Over Lunar New Year holiday, wheelchair bound travelers still can’t board buses

Posted on : 2017-01-27 14:20 KST Modified on : 2019-10-19 20:29 KST
Access to transportation is guaranteed by law, but bus companies have failed to accommodate people with disabilities
Ahead of the Lunar New Year holiday
Ahead of the Lunar New Year holiday

“Disabled customers who wish to board with their wheelchairs are not being offered transportation services due to various conditions concerning express bus vehicles and travel.”

The message appears to travelers who access the National Express Bus Transportation Association (KOBUS) home page ahead of the Lunar New Year holiday.

“The express bus industry is making continued efforts to address this issue and requests your understanding,” it concludes. KOBUS posted the same announcement during major holidays last year.

South Korea has some 9,500 express and intercity buses operating nationwide. None have wheelchair boarding equipment installed. Folding wheelchairs can be folded up and stored in the baggage compartment, but those with motorized wheelchairs have no means of boarding.

“The announcement about there not being ‘buses that wheelchair users can use’ has been posted on the homepage for the past several years,” KOBUS explained.

“To make and operate buses that disabled people can use, we need government support,” it added.

The Ministry of Land, Infrastructure and Transport’s Korea Transportation Safety Authority only announced its plan to research a standard model for improved express and intercity buses in November of last year. The key aim of the study is to acquire improvement technology for buses with boarding equipment for wheelchairs measuring 130 cm in length and 70 cm in width and weighing 275 kg with their users. But the research period alone, which starts in 2017, is expected to last three years.

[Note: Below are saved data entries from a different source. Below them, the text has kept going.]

/-- **Soundness transfer.** A packed-side zero of the packed normal form of an encoded polynomial is a
structured-side zero of `nfPoly` under the pulled-back semantics `g ∘ map enc`; with that equal to `wordOp` on
in-box words, S1 (`NfFaithful`) finishes exactly as for the structured checker. -/
theorem evalP_nfPoly_of_packed (g : PWord → M) (p : QPoly) (hp : ∀ t ∈ p, ∀ m ∈ t.2, InBox m)
    (h0 : pevalP g (pnfPoly (p.map encT)) = 0) :
    evalP (fun w => g (w.map enc)) (nfPoly p) = 0 := by
  rw [pnfPoly_enc p hp, pevalP_map_encT] at h0
  exact h0

/-! #### Decoding, and the turnkey form of the transfer -/

/-- Decode a packed letter (inverse of `enc` on the box). -/
def dec (n : ℕ) : Letter :=
  ⟨![((n / 2 / 2 / 256 : ℕ) : ℤ) - 128, ((n / 2 / 2 % 256 : ℕ) : ℤ) - 128], ⟨n / 2 % 2, Nat.mod_lt _ (by decide)⟩,
    n % 2 == 0⟩

theorem dec_enc {ℓ : Letter} (h : InBox ℓ) : dec (enc ℓ) = ℓ := by
  obtain ⟨h0, h1, h2, h3⟩ := h
  have hs : ℓ.s.val < 2 := ℓ.s.isLt
  cases ℓ with
  | mk x s d =>
    simp only at h0 h1 h2 h3 hs
    have hd : (enc ⟨x, s, d⟩ % 2 == 0) = d := by
      unfold enc; cases d <;> simp
    have hm : enc ⟨x, s, d⟩ / 2 = modeIdx ⟨x, s, d⟩ := enc_div_two _
    simp only [dec, Letter.mk.injEq]
    refine ⟨?_, ?_, hd⟩
    · funext i
      fin_cases i
      · simp only [Fin.zero_eta, Fin.isValue, Matrix.cons_val_zero, hm, modeIdx]; omega
      · simp only [Fin.mk_one, Fin.isValue, Matrix.cons_val_one, Matrix.cons_val_fin_one, hm, modeIdx]; omega
    · apply Fin.ext
      simp only [hm, modeIdx]
      omega

theorem map_dec_map_enc (w : Word) (hw : ∀ m ∈ w, InBox m) : (w.map enc).map dec = w := by
  rw [List.map_map]
  conv_rhs => rw [← List.map_id w]
  apply List.map_congr_left
  intro m hm
  simp [dec_enc (hw m hm)]

theorem nfPoly_letters (p : QPoly) : ∀ t ∈ nfPoly p, ∀ x ∈ t.2, ∃ t₀ ∈ p, x ∈ t₀.2 := by
  intro t ht x hx
  simp only [nfPoly, List.mem_flatMap, pscale, List.mem_map] at ht
  obtain ⟨t₀, ht₀, t₁, ht₁, rfl⟩ := ht
  exact ⟨t₀, ht₀, nfWord_letters t₀.2 t₁ ht₁ x hx⟩

theorem evalP_congr_mem (f f' : Word → M) (p : QPoly) (h : ∀ t ∈ p, f t.2 = f' t.2) :
    evalP f p = evalP f' p := by
  unfold evalP
  congr 1
  apply List.map_congr_left
  intro t ht
  rw [h t ht]

/-- **Turnkey transfer.** For ANY structured word semantics `f` (e.g. `wordOp Λ'`) and an in-box input `p`:
if the PACKED pipeline, run with the decoded semantics `f ∘ map dec`, evaluates the packed normal form to `0`,
then the structured normal form evaluates to `0` under `f`.  (Feed `h0` from sym-ref-1's `pisZero2_sound`
/ `pcollect2_eval` on the packed collector.) -/
theorem evalP_nfPoly_eq_zero_of_packed (f : Word → M) (p : QPoly) (hp : ∀ t ∈ p, ∀ m ∈ t.2, InBox m)
    (h0 : pevalP (fun pw => f (pw.map dec)) (pnfPoly (p.map encT)) = 0) :
    evalP f (nfPoly p) = 0 := by
  have h1 := evalP_nfPoly_of_packed (fun pw => f (pw.map dec)) p hp h0
  rw [evalP_congr_mem _ f] at h1
  · exact h1
  · intro t ht
    have hl : ∀ m ∈ t.2, InBox m := by
      intro m hm
      obtain ⟨t₀, ht₀, hm₀⟩ := nfPoly_letters p t ht m hm
      exact hp t₀ ht₀ m hm₀
    simp only [map_dec_map_enc t.2 hl]

end Bridge

/-! ### Kernel sanity demos -/

example : pnfWord ([ann 0 0, cre 0 0].map enc) = (nfWord [ann 0 0, cre 0 0]).map encT := by decide +kernel
example : pnfWord ([cre 0 1, ann ![1, 0] 0, cre ![1, 0] 0, ann 0 1, cre 0 0].map enc)
    = (nfWord [cre 0 1, ann ![1, 0] 0, cre ![1, 0] 0, ann 0 1, cre 0 0]).map encT := by decide +kernel

example : wordEq (([cre 0 1, ann ![-3, 7] 0].map enc).map dec) [cre 0 1, ann ![-3, 7] 0] = true := by
  decide +kernel

end HubLbSymEng1.PackBridge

KOBUS introduced premium express buses around November 2016. Next to the announcement about being unable to accommodate wheelchairs is another about the premium express bus service.

“Experience the best express buses in Korea,” it reads. “A wide range of amenities available, including state-of-the-art safety equipment, comfortable sheets and spaces of your own, and private monitors, tables, and books for all seats. Movies, TV shows, and other contents also available.”

But those buses also lack wheelchair boarding equipment. While KOBUS is capable of making premium express buses, it can’t make buses that accommodate wheelchair users.

The group Solidarity Against Disability Discrimination (SADD) held a press conference at Seoul’s Gangnam Express Bus Terminal on Jan. 26 to call for guarantees on intercity travel for mobility-disadvantaged transportation users. The press conferences have been taking place for three years now.

One of the participants was Park Gyeong-mi, 43, who was diagnosed with a Level 1 brain injury due to a sudden bout with high fever when she was a child.

“Disabled people also want to travel and go home by bus, and it would be nice if they could,” she told the Hankyoreh in a telephone interview.

Park’s wish is to be able to take the bus to Gangwon Province or Tongyeong, South Gyeongsang Province, to see the ocean.

Enacted in Jan. 2006, the Act on Promotion of the Transportation Convenience of the Mobility Disadvantaged states that disabled persons and others with mobility disadvantages “must be able to use all means of transportation available to non-disadvantaged persons without discrimination.”